For the word "exponent", return each line of the data in which it occurs.

→ **Source material**
★ ★ ★ ★ ★
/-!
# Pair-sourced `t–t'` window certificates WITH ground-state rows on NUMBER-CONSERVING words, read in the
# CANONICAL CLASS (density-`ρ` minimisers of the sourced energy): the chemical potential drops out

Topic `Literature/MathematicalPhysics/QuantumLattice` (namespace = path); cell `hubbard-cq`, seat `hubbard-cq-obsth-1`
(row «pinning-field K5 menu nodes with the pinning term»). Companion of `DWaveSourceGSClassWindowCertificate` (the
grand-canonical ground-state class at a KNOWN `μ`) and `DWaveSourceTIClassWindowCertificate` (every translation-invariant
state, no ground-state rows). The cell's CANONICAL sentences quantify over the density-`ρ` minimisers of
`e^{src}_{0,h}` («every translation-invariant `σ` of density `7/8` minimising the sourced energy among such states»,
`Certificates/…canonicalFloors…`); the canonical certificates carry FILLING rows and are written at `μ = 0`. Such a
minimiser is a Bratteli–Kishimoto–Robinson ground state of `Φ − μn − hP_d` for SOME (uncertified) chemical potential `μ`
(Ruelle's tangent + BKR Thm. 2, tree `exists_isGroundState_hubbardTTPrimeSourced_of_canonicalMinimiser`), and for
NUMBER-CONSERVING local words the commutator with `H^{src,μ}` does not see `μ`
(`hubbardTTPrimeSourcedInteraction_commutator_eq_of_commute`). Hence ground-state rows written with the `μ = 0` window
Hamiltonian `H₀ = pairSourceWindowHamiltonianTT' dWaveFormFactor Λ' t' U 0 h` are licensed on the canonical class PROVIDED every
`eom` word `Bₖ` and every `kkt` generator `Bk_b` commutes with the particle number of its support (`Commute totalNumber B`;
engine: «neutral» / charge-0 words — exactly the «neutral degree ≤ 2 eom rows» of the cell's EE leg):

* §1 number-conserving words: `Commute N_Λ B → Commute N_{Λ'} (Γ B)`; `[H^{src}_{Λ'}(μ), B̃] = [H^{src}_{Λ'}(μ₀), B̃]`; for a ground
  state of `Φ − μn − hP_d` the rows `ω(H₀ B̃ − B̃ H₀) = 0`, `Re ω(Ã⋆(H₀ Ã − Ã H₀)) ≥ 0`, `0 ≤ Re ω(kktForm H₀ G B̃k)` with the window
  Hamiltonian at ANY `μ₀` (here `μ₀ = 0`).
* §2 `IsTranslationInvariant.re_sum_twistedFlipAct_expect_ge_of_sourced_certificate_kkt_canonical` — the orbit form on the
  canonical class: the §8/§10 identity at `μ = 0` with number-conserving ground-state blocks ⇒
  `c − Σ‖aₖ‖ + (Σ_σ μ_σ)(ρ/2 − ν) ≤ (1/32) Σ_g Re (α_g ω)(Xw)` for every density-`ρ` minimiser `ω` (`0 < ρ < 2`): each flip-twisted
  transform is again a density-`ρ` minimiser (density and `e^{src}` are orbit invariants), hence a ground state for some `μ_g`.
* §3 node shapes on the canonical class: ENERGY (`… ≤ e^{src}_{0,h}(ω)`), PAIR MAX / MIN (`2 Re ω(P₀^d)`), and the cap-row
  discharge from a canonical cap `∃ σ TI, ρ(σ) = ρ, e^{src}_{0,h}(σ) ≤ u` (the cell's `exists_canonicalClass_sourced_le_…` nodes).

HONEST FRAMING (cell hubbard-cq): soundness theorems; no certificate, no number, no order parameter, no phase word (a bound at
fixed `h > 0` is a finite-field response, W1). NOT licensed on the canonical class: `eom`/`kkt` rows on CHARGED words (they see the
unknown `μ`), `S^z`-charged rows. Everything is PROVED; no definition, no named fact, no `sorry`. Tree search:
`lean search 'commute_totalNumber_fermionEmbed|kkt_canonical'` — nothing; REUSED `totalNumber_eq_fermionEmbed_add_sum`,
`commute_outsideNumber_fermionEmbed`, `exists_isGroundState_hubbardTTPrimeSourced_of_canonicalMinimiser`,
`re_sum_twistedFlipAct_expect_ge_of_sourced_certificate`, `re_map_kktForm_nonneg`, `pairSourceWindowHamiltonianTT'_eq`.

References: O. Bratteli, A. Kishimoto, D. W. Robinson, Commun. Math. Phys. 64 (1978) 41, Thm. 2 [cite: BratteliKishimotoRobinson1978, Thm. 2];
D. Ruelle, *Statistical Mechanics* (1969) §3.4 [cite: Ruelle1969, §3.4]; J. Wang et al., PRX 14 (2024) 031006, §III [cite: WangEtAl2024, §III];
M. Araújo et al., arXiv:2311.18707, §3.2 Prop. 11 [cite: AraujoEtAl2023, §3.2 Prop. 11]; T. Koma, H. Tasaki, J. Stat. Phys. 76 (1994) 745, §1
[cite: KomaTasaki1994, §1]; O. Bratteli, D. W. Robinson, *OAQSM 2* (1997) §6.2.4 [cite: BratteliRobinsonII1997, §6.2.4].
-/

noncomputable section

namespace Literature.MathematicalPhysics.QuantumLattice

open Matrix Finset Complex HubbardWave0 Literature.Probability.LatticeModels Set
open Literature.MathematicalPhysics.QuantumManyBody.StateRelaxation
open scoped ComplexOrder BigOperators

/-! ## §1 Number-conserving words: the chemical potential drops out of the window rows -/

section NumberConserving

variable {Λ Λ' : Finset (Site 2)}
★ ★ ★ ★ ★
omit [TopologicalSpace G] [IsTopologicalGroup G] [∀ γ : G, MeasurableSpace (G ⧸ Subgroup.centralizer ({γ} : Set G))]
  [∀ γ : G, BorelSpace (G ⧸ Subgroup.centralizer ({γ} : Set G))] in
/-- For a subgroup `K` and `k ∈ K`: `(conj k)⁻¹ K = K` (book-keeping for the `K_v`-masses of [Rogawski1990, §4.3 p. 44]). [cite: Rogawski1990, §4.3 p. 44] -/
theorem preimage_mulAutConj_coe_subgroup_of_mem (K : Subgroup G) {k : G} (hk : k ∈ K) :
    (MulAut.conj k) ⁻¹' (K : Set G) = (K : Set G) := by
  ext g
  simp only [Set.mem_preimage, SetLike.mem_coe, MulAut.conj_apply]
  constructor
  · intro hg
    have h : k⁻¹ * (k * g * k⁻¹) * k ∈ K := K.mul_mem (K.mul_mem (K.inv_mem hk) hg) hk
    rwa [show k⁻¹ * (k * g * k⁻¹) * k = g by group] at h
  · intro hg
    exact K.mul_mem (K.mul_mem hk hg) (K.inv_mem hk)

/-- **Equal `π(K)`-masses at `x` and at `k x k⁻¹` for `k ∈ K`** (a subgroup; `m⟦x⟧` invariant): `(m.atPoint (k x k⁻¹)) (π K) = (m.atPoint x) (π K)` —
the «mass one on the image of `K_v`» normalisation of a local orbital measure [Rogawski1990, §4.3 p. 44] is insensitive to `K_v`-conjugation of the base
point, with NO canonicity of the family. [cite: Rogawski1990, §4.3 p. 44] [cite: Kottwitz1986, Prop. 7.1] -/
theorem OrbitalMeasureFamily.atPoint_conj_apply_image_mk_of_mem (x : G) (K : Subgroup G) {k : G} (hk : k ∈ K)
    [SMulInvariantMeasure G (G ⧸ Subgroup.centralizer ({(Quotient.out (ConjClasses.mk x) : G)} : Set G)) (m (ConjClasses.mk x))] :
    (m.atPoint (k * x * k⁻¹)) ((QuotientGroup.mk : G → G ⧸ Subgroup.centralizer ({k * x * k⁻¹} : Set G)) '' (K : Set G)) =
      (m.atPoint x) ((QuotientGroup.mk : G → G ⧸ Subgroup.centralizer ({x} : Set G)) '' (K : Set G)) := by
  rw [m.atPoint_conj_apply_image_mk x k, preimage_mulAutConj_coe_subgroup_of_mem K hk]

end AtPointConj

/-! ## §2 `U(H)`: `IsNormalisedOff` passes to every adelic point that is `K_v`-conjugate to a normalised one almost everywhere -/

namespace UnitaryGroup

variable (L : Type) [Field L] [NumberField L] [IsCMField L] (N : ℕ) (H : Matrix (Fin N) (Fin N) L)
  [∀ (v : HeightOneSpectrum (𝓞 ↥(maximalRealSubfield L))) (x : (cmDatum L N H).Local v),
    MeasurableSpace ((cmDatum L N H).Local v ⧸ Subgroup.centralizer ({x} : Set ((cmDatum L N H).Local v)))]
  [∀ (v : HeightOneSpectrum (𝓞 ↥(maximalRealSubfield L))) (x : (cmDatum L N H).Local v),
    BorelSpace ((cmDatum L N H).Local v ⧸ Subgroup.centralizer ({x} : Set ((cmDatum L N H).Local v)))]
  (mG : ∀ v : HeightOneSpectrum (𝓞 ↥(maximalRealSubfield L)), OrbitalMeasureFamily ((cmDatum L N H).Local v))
★ ★ ★ ★ ★
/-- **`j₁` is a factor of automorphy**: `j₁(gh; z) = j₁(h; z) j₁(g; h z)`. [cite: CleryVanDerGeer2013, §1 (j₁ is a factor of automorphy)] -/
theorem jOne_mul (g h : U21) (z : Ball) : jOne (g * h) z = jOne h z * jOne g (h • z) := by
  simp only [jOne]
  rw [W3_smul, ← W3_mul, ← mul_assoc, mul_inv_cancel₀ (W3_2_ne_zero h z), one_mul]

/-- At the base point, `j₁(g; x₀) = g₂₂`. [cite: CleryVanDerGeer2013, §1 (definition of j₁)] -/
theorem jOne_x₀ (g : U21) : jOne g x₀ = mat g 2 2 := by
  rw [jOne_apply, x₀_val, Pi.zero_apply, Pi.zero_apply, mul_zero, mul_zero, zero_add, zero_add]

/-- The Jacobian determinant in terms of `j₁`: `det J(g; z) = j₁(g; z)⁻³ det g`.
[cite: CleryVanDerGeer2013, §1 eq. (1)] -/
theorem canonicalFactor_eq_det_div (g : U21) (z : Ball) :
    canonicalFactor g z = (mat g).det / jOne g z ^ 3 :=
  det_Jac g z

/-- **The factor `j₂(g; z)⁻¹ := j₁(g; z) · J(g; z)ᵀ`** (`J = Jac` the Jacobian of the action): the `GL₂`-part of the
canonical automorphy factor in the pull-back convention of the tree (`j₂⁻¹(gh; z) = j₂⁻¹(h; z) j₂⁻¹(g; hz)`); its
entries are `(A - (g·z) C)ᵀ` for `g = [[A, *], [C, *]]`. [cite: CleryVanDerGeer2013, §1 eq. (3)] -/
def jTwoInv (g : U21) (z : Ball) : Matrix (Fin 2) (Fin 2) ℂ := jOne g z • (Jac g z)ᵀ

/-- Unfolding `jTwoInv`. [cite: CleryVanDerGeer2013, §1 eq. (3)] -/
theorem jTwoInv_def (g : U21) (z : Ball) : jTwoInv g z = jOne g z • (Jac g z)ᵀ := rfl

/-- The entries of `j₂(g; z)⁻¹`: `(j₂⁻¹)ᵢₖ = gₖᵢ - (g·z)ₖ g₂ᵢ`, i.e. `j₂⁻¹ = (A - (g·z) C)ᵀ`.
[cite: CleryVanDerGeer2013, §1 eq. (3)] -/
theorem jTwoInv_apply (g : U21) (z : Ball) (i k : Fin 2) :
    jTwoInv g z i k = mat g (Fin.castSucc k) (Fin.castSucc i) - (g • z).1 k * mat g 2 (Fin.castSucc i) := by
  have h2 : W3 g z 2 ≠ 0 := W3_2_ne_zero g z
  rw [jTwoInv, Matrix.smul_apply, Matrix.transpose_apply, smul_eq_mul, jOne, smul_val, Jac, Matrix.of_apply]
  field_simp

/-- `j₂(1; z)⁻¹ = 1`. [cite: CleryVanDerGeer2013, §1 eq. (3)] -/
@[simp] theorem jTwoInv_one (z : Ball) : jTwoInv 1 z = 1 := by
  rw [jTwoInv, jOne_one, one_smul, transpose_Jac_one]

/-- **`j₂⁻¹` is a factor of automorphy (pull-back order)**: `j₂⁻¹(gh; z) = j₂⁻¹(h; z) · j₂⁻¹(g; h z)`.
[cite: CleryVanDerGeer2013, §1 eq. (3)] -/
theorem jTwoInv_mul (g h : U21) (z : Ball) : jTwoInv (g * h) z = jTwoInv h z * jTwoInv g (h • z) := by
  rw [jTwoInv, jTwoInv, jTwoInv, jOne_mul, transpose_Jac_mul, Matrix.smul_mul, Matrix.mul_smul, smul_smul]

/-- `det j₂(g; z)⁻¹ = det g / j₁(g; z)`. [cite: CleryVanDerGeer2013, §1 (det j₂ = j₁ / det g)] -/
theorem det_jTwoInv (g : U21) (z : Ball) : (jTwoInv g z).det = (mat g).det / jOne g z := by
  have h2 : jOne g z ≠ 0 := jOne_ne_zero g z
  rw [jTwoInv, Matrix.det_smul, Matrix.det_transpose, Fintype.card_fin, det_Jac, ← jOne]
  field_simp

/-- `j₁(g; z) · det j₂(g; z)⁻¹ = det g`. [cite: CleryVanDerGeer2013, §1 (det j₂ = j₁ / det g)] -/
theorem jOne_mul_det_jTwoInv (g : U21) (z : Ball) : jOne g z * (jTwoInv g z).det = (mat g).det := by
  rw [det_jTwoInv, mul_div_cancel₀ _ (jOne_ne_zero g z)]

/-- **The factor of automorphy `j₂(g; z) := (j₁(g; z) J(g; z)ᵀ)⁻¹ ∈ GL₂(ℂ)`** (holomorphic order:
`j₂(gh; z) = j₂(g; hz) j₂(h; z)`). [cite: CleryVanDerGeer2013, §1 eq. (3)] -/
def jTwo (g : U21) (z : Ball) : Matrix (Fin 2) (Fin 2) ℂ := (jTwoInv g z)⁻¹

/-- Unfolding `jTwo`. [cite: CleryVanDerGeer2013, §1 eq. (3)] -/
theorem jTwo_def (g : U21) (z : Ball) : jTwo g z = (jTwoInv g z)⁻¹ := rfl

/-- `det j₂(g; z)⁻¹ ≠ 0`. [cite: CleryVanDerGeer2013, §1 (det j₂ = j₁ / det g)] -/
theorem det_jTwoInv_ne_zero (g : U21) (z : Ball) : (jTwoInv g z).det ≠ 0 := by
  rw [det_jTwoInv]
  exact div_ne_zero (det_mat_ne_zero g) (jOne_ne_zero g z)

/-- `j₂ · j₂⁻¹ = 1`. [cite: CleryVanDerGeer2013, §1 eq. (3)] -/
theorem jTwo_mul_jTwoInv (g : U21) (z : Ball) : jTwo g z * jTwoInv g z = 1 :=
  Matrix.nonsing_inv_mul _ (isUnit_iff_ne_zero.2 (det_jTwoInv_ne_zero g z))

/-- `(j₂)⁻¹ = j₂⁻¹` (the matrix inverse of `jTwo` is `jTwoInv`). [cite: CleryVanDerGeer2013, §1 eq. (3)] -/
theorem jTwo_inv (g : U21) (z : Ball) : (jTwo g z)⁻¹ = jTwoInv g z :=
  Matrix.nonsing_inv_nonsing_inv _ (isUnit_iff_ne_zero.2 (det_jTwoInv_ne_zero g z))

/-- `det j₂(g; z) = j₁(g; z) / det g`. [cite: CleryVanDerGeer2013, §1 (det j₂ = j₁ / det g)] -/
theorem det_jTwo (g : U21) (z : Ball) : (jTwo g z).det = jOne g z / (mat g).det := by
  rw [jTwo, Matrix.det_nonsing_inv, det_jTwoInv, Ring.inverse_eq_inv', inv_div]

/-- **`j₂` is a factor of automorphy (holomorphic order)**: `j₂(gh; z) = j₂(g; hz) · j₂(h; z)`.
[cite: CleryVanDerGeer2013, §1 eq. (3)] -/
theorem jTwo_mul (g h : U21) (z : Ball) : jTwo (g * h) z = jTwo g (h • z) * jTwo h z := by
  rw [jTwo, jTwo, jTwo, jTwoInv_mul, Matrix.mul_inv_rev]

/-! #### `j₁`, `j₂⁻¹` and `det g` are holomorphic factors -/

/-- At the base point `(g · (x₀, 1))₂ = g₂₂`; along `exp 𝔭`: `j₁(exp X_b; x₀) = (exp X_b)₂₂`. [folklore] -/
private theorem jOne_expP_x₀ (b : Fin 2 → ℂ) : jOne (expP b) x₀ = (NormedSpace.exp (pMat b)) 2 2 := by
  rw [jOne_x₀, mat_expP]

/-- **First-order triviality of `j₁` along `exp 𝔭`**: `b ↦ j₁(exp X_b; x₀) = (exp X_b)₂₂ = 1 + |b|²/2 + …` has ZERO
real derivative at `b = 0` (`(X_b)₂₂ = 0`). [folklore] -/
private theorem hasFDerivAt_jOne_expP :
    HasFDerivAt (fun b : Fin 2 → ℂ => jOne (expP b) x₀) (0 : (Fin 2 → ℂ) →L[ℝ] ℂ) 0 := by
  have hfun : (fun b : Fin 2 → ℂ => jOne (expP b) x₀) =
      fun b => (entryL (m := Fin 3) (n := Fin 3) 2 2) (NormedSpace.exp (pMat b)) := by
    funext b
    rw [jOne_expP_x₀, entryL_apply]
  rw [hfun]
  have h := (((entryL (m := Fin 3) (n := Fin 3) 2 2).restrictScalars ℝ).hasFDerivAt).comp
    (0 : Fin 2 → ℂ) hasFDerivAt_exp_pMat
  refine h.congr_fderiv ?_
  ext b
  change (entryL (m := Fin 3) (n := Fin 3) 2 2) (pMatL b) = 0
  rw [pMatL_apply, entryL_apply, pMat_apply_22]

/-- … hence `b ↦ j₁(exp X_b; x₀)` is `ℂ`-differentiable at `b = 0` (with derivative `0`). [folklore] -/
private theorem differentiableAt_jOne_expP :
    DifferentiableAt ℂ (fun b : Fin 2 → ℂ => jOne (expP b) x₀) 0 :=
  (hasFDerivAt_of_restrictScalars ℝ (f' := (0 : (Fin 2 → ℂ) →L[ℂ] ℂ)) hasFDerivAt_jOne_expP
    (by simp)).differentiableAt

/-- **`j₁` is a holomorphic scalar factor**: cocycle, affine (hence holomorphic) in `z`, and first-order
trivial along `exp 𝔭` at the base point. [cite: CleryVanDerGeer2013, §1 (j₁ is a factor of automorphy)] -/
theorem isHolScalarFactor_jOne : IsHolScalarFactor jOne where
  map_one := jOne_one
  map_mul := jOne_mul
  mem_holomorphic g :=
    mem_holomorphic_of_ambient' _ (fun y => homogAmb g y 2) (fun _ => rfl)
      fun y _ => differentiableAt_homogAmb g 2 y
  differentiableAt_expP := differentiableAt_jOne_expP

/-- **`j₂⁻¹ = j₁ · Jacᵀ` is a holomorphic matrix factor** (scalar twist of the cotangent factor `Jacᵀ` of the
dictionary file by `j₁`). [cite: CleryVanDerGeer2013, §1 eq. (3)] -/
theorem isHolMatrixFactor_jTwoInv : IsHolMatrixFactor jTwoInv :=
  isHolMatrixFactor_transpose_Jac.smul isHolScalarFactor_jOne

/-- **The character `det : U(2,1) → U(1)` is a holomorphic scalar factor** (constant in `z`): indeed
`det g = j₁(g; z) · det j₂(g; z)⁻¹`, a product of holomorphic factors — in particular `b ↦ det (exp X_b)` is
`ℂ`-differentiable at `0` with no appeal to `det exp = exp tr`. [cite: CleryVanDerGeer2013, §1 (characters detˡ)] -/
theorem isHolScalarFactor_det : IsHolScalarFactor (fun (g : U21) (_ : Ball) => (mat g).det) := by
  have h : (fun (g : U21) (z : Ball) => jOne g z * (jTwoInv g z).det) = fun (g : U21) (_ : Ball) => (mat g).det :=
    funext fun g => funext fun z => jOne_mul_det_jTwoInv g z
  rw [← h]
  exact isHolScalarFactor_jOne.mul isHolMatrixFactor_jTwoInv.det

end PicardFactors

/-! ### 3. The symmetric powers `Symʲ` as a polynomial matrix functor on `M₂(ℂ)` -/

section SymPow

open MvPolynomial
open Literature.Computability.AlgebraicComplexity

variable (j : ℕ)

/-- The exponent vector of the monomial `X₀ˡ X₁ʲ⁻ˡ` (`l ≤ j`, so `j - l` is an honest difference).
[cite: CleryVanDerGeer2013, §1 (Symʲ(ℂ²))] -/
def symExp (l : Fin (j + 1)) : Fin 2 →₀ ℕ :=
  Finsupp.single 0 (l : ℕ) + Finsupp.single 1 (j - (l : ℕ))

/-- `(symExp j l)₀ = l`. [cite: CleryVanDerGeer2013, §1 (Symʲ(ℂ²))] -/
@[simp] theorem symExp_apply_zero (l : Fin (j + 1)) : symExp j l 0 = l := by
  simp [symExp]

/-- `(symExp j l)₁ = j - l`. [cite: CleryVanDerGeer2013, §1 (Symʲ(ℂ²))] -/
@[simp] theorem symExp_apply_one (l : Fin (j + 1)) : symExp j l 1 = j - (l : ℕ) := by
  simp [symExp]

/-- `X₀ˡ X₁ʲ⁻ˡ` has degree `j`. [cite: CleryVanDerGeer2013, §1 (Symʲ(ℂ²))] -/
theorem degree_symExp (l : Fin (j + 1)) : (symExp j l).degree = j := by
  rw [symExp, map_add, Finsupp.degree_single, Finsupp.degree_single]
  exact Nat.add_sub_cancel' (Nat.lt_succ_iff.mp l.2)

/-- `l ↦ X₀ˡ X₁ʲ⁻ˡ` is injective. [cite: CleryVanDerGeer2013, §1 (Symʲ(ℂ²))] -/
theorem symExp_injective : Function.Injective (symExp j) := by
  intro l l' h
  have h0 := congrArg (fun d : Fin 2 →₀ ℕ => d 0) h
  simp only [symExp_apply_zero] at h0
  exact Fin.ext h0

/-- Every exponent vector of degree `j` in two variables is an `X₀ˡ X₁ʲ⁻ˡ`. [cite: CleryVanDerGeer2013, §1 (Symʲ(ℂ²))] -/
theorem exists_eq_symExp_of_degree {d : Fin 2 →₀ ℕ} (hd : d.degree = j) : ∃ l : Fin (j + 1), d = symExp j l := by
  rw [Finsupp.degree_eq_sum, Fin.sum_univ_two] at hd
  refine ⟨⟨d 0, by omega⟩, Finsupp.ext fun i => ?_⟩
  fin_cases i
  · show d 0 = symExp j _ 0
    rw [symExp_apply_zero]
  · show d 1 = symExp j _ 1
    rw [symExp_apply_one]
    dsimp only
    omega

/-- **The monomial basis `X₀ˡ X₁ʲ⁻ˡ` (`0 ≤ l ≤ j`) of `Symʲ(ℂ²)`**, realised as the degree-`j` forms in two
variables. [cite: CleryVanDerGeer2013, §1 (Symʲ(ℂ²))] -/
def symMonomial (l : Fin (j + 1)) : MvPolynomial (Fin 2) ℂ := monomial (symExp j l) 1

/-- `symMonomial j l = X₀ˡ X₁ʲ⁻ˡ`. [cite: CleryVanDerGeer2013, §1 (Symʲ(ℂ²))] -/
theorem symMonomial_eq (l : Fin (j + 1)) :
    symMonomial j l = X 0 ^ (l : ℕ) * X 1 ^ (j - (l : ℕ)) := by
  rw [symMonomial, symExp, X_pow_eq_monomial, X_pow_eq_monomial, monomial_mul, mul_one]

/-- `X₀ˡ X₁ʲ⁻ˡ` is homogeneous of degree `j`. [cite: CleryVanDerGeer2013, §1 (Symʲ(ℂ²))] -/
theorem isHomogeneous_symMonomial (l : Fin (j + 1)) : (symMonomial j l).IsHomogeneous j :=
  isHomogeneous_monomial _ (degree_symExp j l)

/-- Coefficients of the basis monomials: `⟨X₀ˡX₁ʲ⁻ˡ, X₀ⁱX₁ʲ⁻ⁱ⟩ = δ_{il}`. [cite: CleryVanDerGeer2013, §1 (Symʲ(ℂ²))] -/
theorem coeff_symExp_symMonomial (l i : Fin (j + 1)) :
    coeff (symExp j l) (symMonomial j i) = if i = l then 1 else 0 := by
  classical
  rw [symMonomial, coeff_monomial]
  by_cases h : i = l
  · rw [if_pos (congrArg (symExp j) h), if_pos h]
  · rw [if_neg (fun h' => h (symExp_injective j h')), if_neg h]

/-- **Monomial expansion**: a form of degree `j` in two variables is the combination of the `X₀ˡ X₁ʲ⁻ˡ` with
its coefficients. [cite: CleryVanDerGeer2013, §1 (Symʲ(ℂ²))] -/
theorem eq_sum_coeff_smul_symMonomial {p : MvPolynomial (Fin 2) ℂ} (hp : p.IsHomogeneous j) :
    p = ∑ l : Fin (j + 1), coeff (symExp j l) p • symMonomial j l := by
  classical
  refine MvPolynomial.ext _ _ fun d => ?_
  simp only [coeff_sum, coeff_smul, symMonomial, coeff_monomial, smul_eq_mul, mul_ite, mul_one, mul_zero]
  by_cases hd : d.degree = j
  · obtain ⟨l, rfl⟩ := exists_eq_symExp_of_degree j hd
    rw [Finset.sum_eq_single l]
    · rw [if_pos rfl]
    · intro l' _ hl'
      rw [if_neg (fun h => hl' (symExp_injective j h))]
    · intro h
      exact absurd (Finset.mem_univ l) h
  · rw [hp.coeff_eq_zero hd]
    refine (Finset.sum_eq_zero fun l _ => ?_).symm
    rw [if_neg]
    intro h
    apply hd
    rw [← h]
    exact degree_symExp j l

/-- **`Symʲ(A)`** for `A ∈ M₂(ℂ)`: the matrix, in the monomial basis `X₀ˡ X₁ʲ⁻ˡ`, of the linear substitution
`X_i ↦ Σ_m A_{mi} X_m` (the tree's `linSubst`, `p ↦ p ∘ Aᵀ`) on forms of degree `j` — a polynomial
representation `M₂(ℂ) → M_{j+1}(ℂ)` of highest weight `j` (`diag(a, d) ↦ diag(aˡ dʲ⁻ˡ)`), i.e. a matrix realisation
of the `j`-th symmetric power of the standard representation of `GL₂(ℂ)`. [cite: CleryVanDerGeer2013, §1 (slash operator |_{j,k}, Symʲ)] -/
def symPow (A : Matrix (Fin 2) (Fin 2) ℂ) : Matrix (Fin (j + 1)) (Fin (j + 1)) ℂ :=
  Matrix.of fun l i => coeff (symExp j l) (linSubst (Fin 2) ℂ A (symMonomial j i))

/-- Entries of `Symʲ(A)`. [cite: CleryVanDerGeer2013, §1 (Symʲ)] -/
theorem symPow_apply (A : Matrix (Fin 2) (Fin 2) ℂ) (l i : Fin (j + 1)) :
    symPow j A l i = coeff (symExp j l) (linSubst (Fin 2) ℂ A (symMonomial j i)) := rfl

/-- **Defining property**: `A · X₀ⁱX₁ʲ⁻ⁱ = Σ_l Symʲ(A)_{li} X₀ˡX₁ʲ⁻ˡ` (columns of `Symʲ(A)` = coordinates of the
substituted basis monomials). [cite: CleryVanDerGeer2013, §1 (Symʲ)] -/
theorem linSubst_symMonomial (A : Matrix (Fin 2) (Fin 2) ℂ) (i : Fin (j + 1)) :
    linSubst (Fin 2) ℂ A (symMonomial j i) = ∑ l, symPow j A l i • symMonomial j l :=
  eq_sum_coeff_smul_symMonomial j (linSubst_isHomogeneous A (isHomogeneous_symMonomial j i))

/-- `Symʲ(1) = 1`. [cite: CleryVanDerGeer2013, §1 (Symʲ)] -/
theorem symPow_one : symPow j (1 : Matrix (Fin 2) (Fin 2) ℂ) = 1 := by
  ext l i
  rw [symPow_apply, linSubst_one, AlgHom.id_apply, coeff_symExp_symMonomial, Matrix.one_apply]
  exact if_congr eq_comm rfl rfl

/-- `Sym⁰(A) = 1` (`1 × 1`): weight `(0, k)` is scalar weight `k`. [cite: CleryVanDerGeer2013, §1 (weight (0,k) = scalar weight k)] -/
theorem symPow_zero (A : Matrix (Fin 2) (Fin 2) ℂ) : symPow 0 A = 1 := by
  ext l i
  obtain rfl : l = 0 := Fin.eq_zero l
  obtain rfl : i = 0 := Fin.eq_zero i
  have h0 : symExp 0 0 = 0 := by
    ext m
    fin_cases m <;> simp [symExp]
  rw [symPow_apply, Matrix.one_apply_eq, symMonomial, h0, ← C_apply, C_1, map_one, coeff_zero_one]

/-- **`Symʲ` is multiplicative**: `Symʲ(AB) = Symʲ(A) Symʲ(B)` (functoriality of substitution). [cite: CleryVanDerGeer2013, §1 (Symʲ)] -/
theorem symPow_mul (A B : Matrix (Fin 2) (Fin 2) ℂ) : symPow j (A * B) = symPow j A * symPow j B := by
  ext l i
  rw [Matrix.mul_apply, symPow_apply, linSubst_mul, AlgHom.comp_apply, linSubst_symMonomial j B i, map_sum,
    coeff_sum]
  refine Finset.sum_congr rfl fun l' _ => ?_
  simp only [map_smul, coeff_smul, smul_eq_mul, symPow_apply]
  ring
★ ★ ★ ★ ★
→ **Solution to the exercise**
/-- The exponent vector of the monomial `X₀ˡ X₁ʲ⁻ˡ` (`l ≤ j`, so `j - l` is an honest difference).
/-- Every exponent vector of degree `j` in two variables is an `X₀ˡ X₁ʲ⁻ˡ`. [cite: CleryVanDerGeer2013, §1 (Symʲ(ℂ²))] -/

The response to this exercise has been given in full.